Pickletensor (.ckpt extension) models may contain and execute malicious code when downloaded and used. Many websites, including Civitai, have “pickle scanners” which attempt to scan for malicious content. However, it’s safer to download Safetensor (.safetensor) models when available. This file type cannot contain any malicious code and is inherently safe to download.

Note that if using a Generation Service you will only be able to use the models they provide. Some services provide access to some of the most popular models while others use their own custom models. It depends on the service.

Along with models there are many other files which can extend and enhance the images generated by the models, including LoRA, Textual Inversion, and Hypernetworks.

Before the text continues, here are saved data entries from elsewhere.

import Literature.AlgebraicGeometry.AbelianSchemes.RigidifyAlongUnitSlice
import Literature.AlgebraicGeometry.AbelianSchemes.RigidifiedLineBundleTensor
import Literature.AlgebraicGeometry.AbelianSchemes.AbelianSchemeDualPairBaseChange
import HarnessLib

/-!
# Renormalising a dual pair along `A × {ε_Â}`: every dual pair `(Â, 𝒫)` is replaced by one with `𝒫|_{A × {ε_Â}} ≅ 𝒪`
# and the SAME dual abelian scheme `Â` (as a group scheme)

Layer `Literature/AlgebraicGeometry/AbelianSchemes`, namespace
`Literature.AlgebraicGeometry.AbelianSchemes.AbelianSchemeOver.DualPair`.  Cell hodgecm-mathlib (D-0151), hand (h7)(D-F3)
(B-plan1 (g15) GO 06:07Z): the last binder of the (h7) chain — the «unit hypothesis»
`unit₀ : 𝒫₀|_{Z × {ε_Ẑ}} ≅ 𝒪` of ★ `AbelianSchemeDualTransport` §4 (and of ★ FILE A/A2/B/C/F) — holds for a suitable
dual pair whatever dual pair one starts from.  ONE definition-pair with body (`normalizeTwist`/`normalizeP`, modules, and
`normalize`, a `DualPair`); theorems otherwise; no instance, no notation, no `sorry`.

The abstract ★ `DualPair` `D = (Â, 𝒫)` of `A/S` ([MilneAV2008, I §8]) normalises `𝒫` along `{ε_A} × Â` only; the
group law of `Â` is not tied to `𝒫`, so `M := 𝒫|_{A × {ε_Â}}` (a rigidified fibrewise-`Pic⁰` line bundle on `A`,
classified by the section `ε_Â`) need not be trivial (★ `RigidifiedLineBundleTensor`: «translating the group law of `hat`
by a section gives another dual pair»).  Dually to [MilneAV2008, I §8, proof of 8.4] / [MumfordFogartyKirwan1994, Ch. 6
§2 p. 121] (twist by the inverse of the pull-back of the restriction to a slice), put

  `D.normalize := (Â, 𝒫 ⊗ (pr_A^* M)^∨)`.

* §1 `IsHomogeneous.dual` (rank one) and the determinant class of the twisted sheaf:
  `[h^*(𝒫 ⊗ (pr_A^*M)^∨)] = h^*[𝒫] · ((h ≫ pr_A ≫ (A × {ε_Â}))^*[𝒫])⁻¹` (`detClass_pullback_normalizeP`);
* §2 the three slices: `{ε_A} × Â` (`rigid_normalizeP`: still rigidified, since `ε_A^*M ≅ ε_Â^*(𝒫|_{{ε_A} × Â}) ≅ 𝒪`),
  **`A × {ε_Â}` (`nonempty_unitHatSlice_normalizeP_iso`: NOW TRIVIAL — `[M] · [M]⁻¹ = 1`)**, and the geometric slices
  `A_s × {b}` (`isHomogeneous_fibreSlice_normalizeP`: twisting by the translation-invariant `(M|_{A_s})^∨` — `M|_{A_s}` is the
  `𝒫`-slice at `s ≫ ε_Â`, ★ `isHomogeneous_pullback_sliceOver` — keeps clause (a), ★
  `isHomogeneous_tensorObj_iff_of_isHomogeneous_right`);
* §3 universality: `(1_A × g)^*(𝒫 ⊗ (pr_A^*M)^∨) ≅ ℒ ⟺ (1_A × g)^*𝒫 ≅ ℒ ⊗ M_T` with `M_T := (1_A × (f ≫ ε_Â))^*𝒫` the
  (rigidified, fibrewise-`Pic⁰`, ★ `rigid_pullbackP`/`fibrewisePicZero_pullbackP`) restriction of `M` to `A_T`
  (`nonempty_pullback_normalizeP_iso_iff`, a determinant-class identity), so `∃!` transfers from `D` (★ `universal` applied
  to `ℒ ⊗ M_T`, ★ `rigid_tensorObj`/`fibrewisePicZero_tensorObj`);
* §4 **`D.normalize : A.DualPair`** with `normalize_hat : D.normalize.hat = D.hat` (`rfl`) and
  **`nonempty_unitHatSlice_iso_normalize`** — the unit hypothesis holds for `D.normalize`.

All isomorphisms of rank-one modules come from identities in the commutative groups `Ȟ¹(·, 𝒪^×)` (★
`nonempty_iso_iff_detClass_eq`, `detClass_tensorObj_of_hasRank_one`, `detClass_dual'`, `detClass_pullback`,
`CechPic.pullback_comp`), exactly as in ★ `RigidifyAlongUnitSlice`.  HC_CM is proved only modulo the printed citations
until rung 0 closes; nothing here is about HC.

## References
* [MilneAV2008] J. S. Milne, *Abelian Varieties* (v2.00, 2008), I §8 pp. 36–37 (the dual pair; proof of 8.4: twisting
  a family by the pull-back of its restriction to a slice).
* [MumfordFogartyKirwan1994] D. Mumford, J. Fogarty, F. Kirwan, *Geometric Invariant Theory*, 3rd ed. (1994), Ch. 6 §2
  (p. 121) (normalised Poincaré sheaf), Ch. 6 §1 Cor. 6.8 (p. 118).
* [MumfordAV1970] D. Mumford, *Abelian Varieties* (1970), §8 ((iv) ⇔ (i)), §13 (p. 125).
* [Hartshorne1977] R. Hartshorne, *Algebraic Geometry* (1977), II Prop. 6.12, II Ex. 6.11.
-/

noncomputable section

-- `Scheme.Modules` / the `Over`-monoidal carriers are not reducible: `(A.baseChange f).X.left = pullback A.X.hom f` holds
-- by `rfl` only (as in ★ `RigidifyAlongUnitSlice` and Mathlib's `AlgebraicGeometry/Modules`).
set_option backward.isDefEq.respectTransparency false

universe u

open CategoryTheory CategoryTheory.Limits AlgebraicGeometry MonoidalCategory

/-! ### §1a The dual of a translation-invariant line bundle is translation invariant -/

namespace Literature.AlgebraicGeometry.AbelianVarieties

open Literature.AlgebraicGeometry.Motives Literature.AlgebraicGeometry.Modules

/-- **The dual of a translation-invariant line bundle is translation invariant**: `t_x^*[F^∨] = (t_x^*[F])⁻¹ = [F]⁻¹ = [F^∨]`
in `Ȟ¹(A, 𝒪^×)` (★ `isHomogeneous_iff_forall_pullback_detClass_eq`, ★ `detClass_dual'`). [cite: MumfordAV1970, §8 ((iv) ⇔ (i))]
[cite: Hartshorne1977, II Ex. 6.11] -/
theorem IsHomogeneous.dual {K : Type u} [Field K] (A : AbelianVariety K) {F : A.X.left.Modules} (hF : HasRank F 1)
    (h : IsHomogeneous A F) : IsHomogeneous A (Modules.dual F) := by
  have hF₁ := HasRank.isFiniteLocallyFree' hF
  have hD₁ := HasRank.isFiniteLocallyFree' (hasRank_dual hF)
  rw [isHomogeneous_iff_forall_pullback_detClass_eq A hF hF₁] at h
  rw [isHomogeneous_iff_forall_pullback_detClass_eq A (hasRank_dual hF) hD₁]
  intro P
  rw [detClass_dual' hF₁ hD₁, map_inv, h P]

end Literature.AlgebraicGeometry.AbelianVarieties

namespace Literature.AlgebraicGeometry.AbelianSchemes

namespace AbelianSchemeOver

open Literature.AlgebraicGeometry.Motives Literature.AlgebraicGeometry.AbelianVarieties
  Literature.AlgebraicGeometry.Modules

variable {S : Scheme.{u}} {A : AbelianSchemeOver S}

namespace DualPair

variable (D : A.DualPair)

/-! ### §1b The twist `(pr_A^* (𝒫|_{A × {ε_Â}}))^∨` and the class of the twisted Poincaré sheaf -/

/-- **The twisting module `(pr_A^* M)^∨` on `A ×_S Â`, `M := 𝒫|_{A × {ε_Â}} = (A × {ε_Â})^*𝒫`** (★ `unitHatSlice`).
[cite: MilneAV2008, I §8 pp. 36–37] [cite: MumfordFogartyKirwan1994, Ch. 6 §2 (p. 121)] -/
def normalizeTwist : (A.prodLeft D.hat).Modules :=
  Modules.dual ((Scheme.Modules.pullback (pullback.fst A.X.hom D.hat.X.hom)).obj
    ((Scheme.Modules.pullback (unitHatSlice D)).obj D.P))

We’ll look at those in a more in-depth guide.

Where do I get models?

Most stable diffusion interfaces come with the default Stable Diffusion models, SD1.4 and/or SD1.5, possibly SD2.1 or SD2.2. These are the Stable Diffusion models from which most other custom models are derived and can produce good images, with the right prompting.

Custom models can be downloaded from the two main model-repositories;

Civitai - You are here! Civitai is the leading model repository for Stable Diffusion checkpoints, and other related tools. There are tens of thousands of models to choose from, across many categories; something for everyone!

Huggingface Model Hub - Huggingface has a wide variety of txt2img models, but finding models you’d like to try is often a challenge, as the interface is not the most user friendly for browsing.

Other Generative AI Services?

Generative AI is a huge field, with many applications. Some of the most popular and interesting tools right now are;

ChatGPT - Mentioned above, ChatGPT is what’s known as an LLM (Large Language Model), designed to provide conversational responses to input text, understand and answer questions, provide recommendations, generate content, and more. It can solve problems, write code - it’s extremely useful, and free (with limitations). The first local models for ChatGPT like LLMs are now appearing, and I will post a tutorial on my Patreon soon, covering their use.
Riffusion - Riffusion generates music from text prompts, rather than images! You can ask for your favorite style - or instrument - or ambient sounds, in any combination or beat, and get some really wonderful outputs. You can run Riffusion from the website, or alternatively, there is a way to run it locally from the Automatic1111 WebUI interface.